Python on HPC3

Author: Emmanuel Dollinger

How to run python on the HPC3

Sam Morabito recently showed me a trick to get python working on the HPC3. This makes running python on the HPC3 actually useable. This trick relies on using conda environments, you can read up on conda here and on conda virtual environments here.

Scope:

This will only work if you are running your code in a programming language such as python or R. If you are running a package directly from bash such as cellranger this isn’t what you want to do.

I won’t go over basic HPC3/bash code here, see this link for HPC3 stuff.

We will install Scanpy, which is a nice single cell sequencing package for python. This is a nice usecase because Scanpy is both very common and not in conda.

Create new conda environment

ssh -y edolling@hpc3.rcic.uci.edu

module load anaconda

conda init #do whatever it tells you to do, probably will have to quit and login in again to the HPC3.

conda create -n EnvName python=3.6 # create a new environment with specified python version

It will ask you to install packages, continue through.

Now we have a virtual conda environment, that we can install packages in directly. This totally circumvents the onerous requirement to have modulefiles and such for each package. Best practices are to create a virtual environment for each project.

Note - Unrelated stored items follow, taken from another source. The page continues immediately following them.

import Summits.Ventures.QEC.CircuitDistance.PortCycleSemantics
import HarnessLib

/-!
# P3-PORT (A2): the CLEAN-CYCLE LEMMA and the one-cycle SHAPE of a fault (cell `qec`, experiment CDX, seat qec-cdx-type-1)

* `frameOf` (a frame by its eight register components) and the explicit action of the four kinds of CNOT layers and of the
  two resets on it;
* `synZ`/`synX` — the syndrome bits in the circuit's time order — and `cleanFrame`;
* **`evolve_cycleEvents`** (CLEAN-CYCLE LEMMA): a fault-free cycle `c` on a state with `z`-clear `Z`-ancillas (`X`-ancillas
  arbitrary, `Z`-ancilla `x`-bits `ζ` allowed) records `mZ c ^= ζ ⊕ synZ(data x)`, `mX c ^= synX(data z)`, keeps the data
  frame and cleans the ancillas — pure CNOT algebra, every `SMCode`;
* `shape S f` = the run of the fault's OWN cycle from the all-clear state, with `shape_ancZz`, `shape_ancZx` (`ζ ≠ 0` only
  for `InitZ`), `shape_mX_of_ne`/`shape_mZ_of_ne`, and `shape_retag` (moving a fault to another cycle moves its outcome
  slots only).
Generic in `S`; no table, no `decide`; nothing here asserts a value of `d_circ`.
-/

namespace Summit.Ventures.QEC.CircuitDistance

open Literature.InformationTheory.QuantumCodes

variable {ℓ m : ℕ}

/-! ## Register components of a frame -/

/-- A frame given by its eight register components (`x`/`z` bits of `q(X), q(L), q(R), q(Z)`). -/
def frameOf (xX zX xL zL xR zR xZ zZ : BB.Mono ℓ m → Bool) : Frame ℓ m := fun q =>
  match q with
  | (.X, i) => (xX i, zX i)
  | (.L, i) => (xL i, zL i)
  | (.R, i) => (xR i, zR i)
  | (.Z, i) => (xZ i, zZ i)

Install packages that are in conda

Every time you want to use a virtual environment, you need to activate it (again see the env tutorial above).


conda activate EnvName

The environment name should change from (base) to (EnvName).

Best practice for packages that are not in conda is to first install everything that is in conda and then download via pip. The reason for this is conda can update its packages but not other packages, and doesn’t “see” pip updating packages. See this post for more.

conda install pandas

# Install a bunch of packages

conda install matplotlib

# Install moar packages

conda install seaborn

# INSTALL ALL THE PACKAGES

# etc

If you already have a conda env that has all the packages you want, you can do:

conda activate OldEnv

conda list -e > packagelist.txt

conda create -n NewEnv --file packagelist.txt

You can also create the conda env and pass the file to conda install afterwards. NB this will error if you have pip installed packages in the old conda env.

Install packages not in conda

Once you’ve installed most/all of the packages in conda, you can simply pip install scanpy.

conda activate EnvName # Don't forget to do this

pip install scanpy

Load scanpy in python file

Now we will submit a job to the scheduler that just loads scanpy and quits. You need two scripts, a slurm script that submits the python script and the python script.

slurm.sub script:

#!/bin/bash

#SBATCH --job-name=scanpytest      ## Name of the job.
#SBATCH -A qnie_lab     ## account to charge
#SBATCH -p standard          ## partition/queue name
#SBATCH --nodes=1            ## (-N) number of nodes to use
#SBATCH --ntasks=1           ## (-n) number of tasks to launch
#SBATCH --cpus-per-task=2    ## number of cores the job needs
#SBATCH --error=slurm-%J.err ## error log file
#SBATCH --output=../out ## out log file

# Run the following two lines every time you submit a python script to slurm, this tells slurm about your conda env and loads it.
source ~/.bashrc

conda activate trVAE

# This next line just runs the python script

python3 testscipt.py

testscipt.py script:

import scanpy as sc

print("Scanpy successfully loaded.")

In ../out:

Scanpy successfully loaded.

That’s it! NB this will also work with R and any other language that conda supports.